Cassius Clay vs. Henry Cooper
- Date: 18 June 1963
- Venue: Wembley Stadium, Brent, London, UK

Tale of the tape
- Boxer: Cassius Clay / Henry Cooper
- Nickname: "The Louisville Lip" / "Our 'Enry"
- Hometown: Louisville, Kentucky, U.S. / Lambeth, London, UK
- Pre-fight record: 18–0 (14 KO) / 27–8–1 (18 KO)
- Age: 21 years, 5 months / 29 years, 1 month
- Height: 6 ft 3 in (191 cm) / 6 ft 1+1⁄2 in (187 cm)
- Weight: 207 lb (94 kg) / 185 lb (84 kg)
- Style: Orthodox / Orthodox
- Recognition: WBA/The Ring No. 2 Ranked Heavyweight WBC No. 3 Ranked Heavyweight / WBA No. 4 Ranked Heavyweight WBC No. 6 Ranked Heavyweight The Ring No. 8 Ranked Heavyweight British and Commonwealth heavyweight champion

Result
- Clay won via 5th round TKO

= Cassius Clay vs. Henry Cooper =

Boxing match

Cassius Clay vs. Henry Cooper was a professional boxing match contested on 18 June 1963. It is sometimes referred to as the first of two Ali vs. Cooper fights, as a rematch would be organized after Clay changed his name to Muhammad Ali.

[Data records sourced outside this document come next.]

/-!
# Frobenioids I, Theorem 4.2 (ii), (iii) AS TYPED (`PreFrobenioidData.Thm42ii`, `Thm42iii`): the universal
# closures over the bare operations interface are REFUTABLE (FACT-LIST rows F-1054 / F-1055, schema / R5)

Mochizuki, *The geometry of Frobenioids I: the general theory*, Kyushu J. Math. **62** (2008) 293–400, kurims text,
Theorem 4.2 (ii) p. 77 ("the equivalence of categories `Ψ` induces a bijection `Ψ^Prime` …") and (iii) p. 78 ("the
bijections … arise from isomorphisms of monoids `Φ₁(A₁)_{𝔭₁} ⥲ Φ₂(A₂)_{𝔭₂}`") [cite: MochizukiFrdI2008, Thm. 4.2 (ii) p.77];
Definition 1.1 (iii) p. 20 ("the assignment `Φ ↦ F_Φ` is functorial with respect to homomorphisms … `Φ → Φ'`")
[cite: MochizukiFrdI2008, Def. 1.1 (iii) p.20]; Prop. 2.1 (ii) p. 44 / Def. 2.4 (iii) p. 48 (the Frobenius functor
"multiplication by `d`" `F_Φ → F_Φ`); Theorem 5.2 pp. 100–101 (model Frobenioids).

Negative knowledge recorded next to `DivisorMonoidCategoryTheoreticityDefs.lean` (statements, seat abc-iut-L1-t3),
PROOF-ONLY (no definitions, no instances; the two counter-models are the operations of COMPOSITE pre-Frobenioids
`C → F_Φ → F_{Φ'}` built from landed functors), cell abc-iut, F fact-proving wave, seat abc-iut-f-036; companion of
seat abc-iut-f-017's `BaseCategoryTheoreticitySchemaNegative.lean` (same method for the §3 rows). The two rows are
conclusion predicates PARAMETRISED over the bare operations interface `S_i : PreFrobenioidData C_i D_i` (Def. 1.1 (iv):
`Base`, `Div`, `deg_Fr` with the laws of Rem. 1.1.1 — NOT the Frobenioid axioms of Def. 1.3), an arbitrary equivalence
`Ψ : C₁ ≌ C₂` and, for (iii), an ARBITRARY family `e` of prime bijections; their hypotheses `Thm42Setting` (standard
and isotropic type, not group-like) are predicates on the operations too. Print asserts (ii), (iii) for FROBENIOIDS
(with `Φ_i` perf-factorial, and (iii) for THE family of (ii)); in that instance form the tree PROVES them —
`FrdI.T42.thm42ii_ofFunctor_of_isOfFSMFFType2024`, `FrdI.T42.thm42iii_ofFunctor_of_isOfFSMFFType2024`,
`FrdI.T42.thm42ii_iii_ofFunctor_of_isOfFSMFFType2024` (bases FSMFF in the author's 2024 sense),
`FrdI.T42.thm42ii_ofFunctor_of_preservesPreSteps` / `thm42iii_…` (modulo Thm. 3.4 (ii)),
`PreFrobenioidData.thm42ii_of_perfectType_asPrinted` (perfect type, printed hypotheses) — cited, not restated.
Over the bare interface the closures are FALSE, for the same reason as Prop. 3.11 (ii) in f-017's file: the interface
admits pre-Frobenioids that are not Frobenioids. Witnesses (all data landed: abc-iut-L1-d4's degree model `DegreeModel`
— the model Frobenioid of `(pt, ℤ_{≥0}, 0, 0)`, a Frobenioid of standard and isotropic, non-group-like type by
Thm. 5.2 —, abc-iut-w4-d018's `ElemFrobenioid.map κ : F_Φ ⥤ F_{Φ'}`, abc-iut-L6-t9's `powEnd Φ d : Φ ⟶ Φ`):

* **dictionary** (`PreFrobenioidData.ofFunctor_compMap_*`): for a pre-Frobenioid `F : C → F_Φ` and an INJECTIVE
  homomorphism `κ : Φ → Φ'` of monoids on `D`, the operations of `C → F_Φ → F_{Φ'}` have the same isometries,
  co-angular arrows, arrows of Frobenius type, isotropic / group-like / Frobenius-compact objects as those of
  `C → F_Φ` (same `Base`, same `deg_Fr`, `Div' = κ ∘ Div`); hence standard type, isotropic type and "not
  group-like" — the typed hypotheses of Thm. 4.2 — TRANSPORT to the composite (`thm42Setting_ofFunctor_compMap`),
  given only that `Φ'` is non-dilating (automatic over the one-morphism base: `isNonDilatingOn_of_end_eq_id`);
* **(ii), F-1054** (`DegreeModel.not_thm42ii_diag`, `not_forall_thm42ii`): `κ = diag : Φ → Φ × Φ`, `Ψ = 𝟭_C`:
  `Prime(ℤ_{≥0})` is a point, `Prime(ℤ_{≥0} × ℤ_{≥0})` has two elements (`subsingleton_primes_N`,
  `exists_ne_primes_prod`), so NO family `Ψ^Prime_A : Prime(Φ₁(A)) ≃ Prime(Φ₂(Ψ A))` exists;
* **(iii), F-1055** (`DegreeModel.not_thm42iii_powEnd`, `not_forall_thm42iii`): `κ = [2] : Φ → Φ` (the Frobenius
  functor of degree `2`), `Ψ = 𝟭_C`, `e = id`: at the Div-Frobenius-trivial object `ι 0` of degree `0`
  (`isDivFrobeniusTrivial_ι_zero`) a right-hand isomorphism of monoids `r : Φ(pt)_𝔭 ⥲ Φ(pt)_𝔭` computing the
  divisors of the images of the co-angular pre-steps `ι 0 → ι x` (`exists_coAngularPreStep_div_eq`) would be
  `x ↦ 2x` on `ℤ_{≥0}`, which misses `1`.

So each row is admissible ONLY in its instance form (FACT-LIST class «universal-closure REFUTED; instance form
PROVED»; cell rule R5). Refuted at universe `0` (small categories in `Type`). Classical bookkeeping about [FrdI] §4;
nothing here bears on the disputed [IUTchIII] Cor. 3.12 or takes a side; a refuted closure is never a fact, and no
statement of the paper is asserted false.
-/

namespace Literature.AlgebraicGeometry.Frobenioids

The bout was stopped by the referee in the fifth round after Cooper started bleeding excessively from a cut to the left eye. The bout is famous for being one of the four fights in which Clay was officially knocked down in the ring, as well as leading to the mandate that ringside handlers always have an extra pair of boxing gloves available.

==Background==
After a close victory over Doug Jones, Clay's management decided to match him with Henry Cooper in London. Prior to the fight, Clay called Cooper "a tramp, a bum, and a cripple not worth training for." According to Clay, the Cooper fight was only a hiatus before "I demolish that ugly bear Liston." Responding to Clay, Cooper said in an interview: "Let him carry on. I'm on the gate, he's selling tickets and earning me good money."

==The Fight==
35,000 spectators witnessed the fight, the first open-air fight at Wembley Stadium in 28 years. Clay weighed 207 pounds at this time; Cooper was about 20 pounds lighter. Clay also had a 4 1/2-inch reach advantage over Cooper.

===Round 1===
In the first round, Cooper surprised Clay by utilizing offensive tactics, advancing on Clay and firing jabs and double jabs. Many of Cooper's stronger punch, the left hook, narrowly missed their mark due to Clay's ability to sway away from an incoming punch. Unexpectedly Clay retired to his corner at the end of the round with a slight trickle of blood flowing from his right nostril.

===Round 2===
In the second round, Cooper continued with his aggressive tactics, but Clay's left jab now started connecting regularly with Cooper's face and a slight cut opened above Cooper's eyes.

===Round 3===
In the third round, Clay connected with a left hook to Cooper's head, and followed this up with a right jab that opened a deep gash above Cooper's left eyebrow.

===Round 4===
In the fourth round, with blood tricking down his face, Cooper continued with his aggressive tactics and started pursuing Clay who now started "fooling around", moving and throwing only intermittent punches at Cooper. Near the end of the round, Cooper threw three successive jabs as Clay stood against the ropes. Clay retreated further against the ropes when Cooper unleashed a left hook which struck Clay squarely on his jaw, lifting Clay on impact. Two things happened simultaneously at this stage which saved Clay from a possible knockout. First, the round came to an end. Second, the ropes had cushioned Clay's fall. As Cooper later recalled:
The ropes let him down gentle. You went from the top, to the middle, to the bottom rope. Now, if that had been in the middle of the ring, and he'd gone down on his head, that would have shook him up. But unfortunately he was on the ropes. If that had just been off them bloody ropes.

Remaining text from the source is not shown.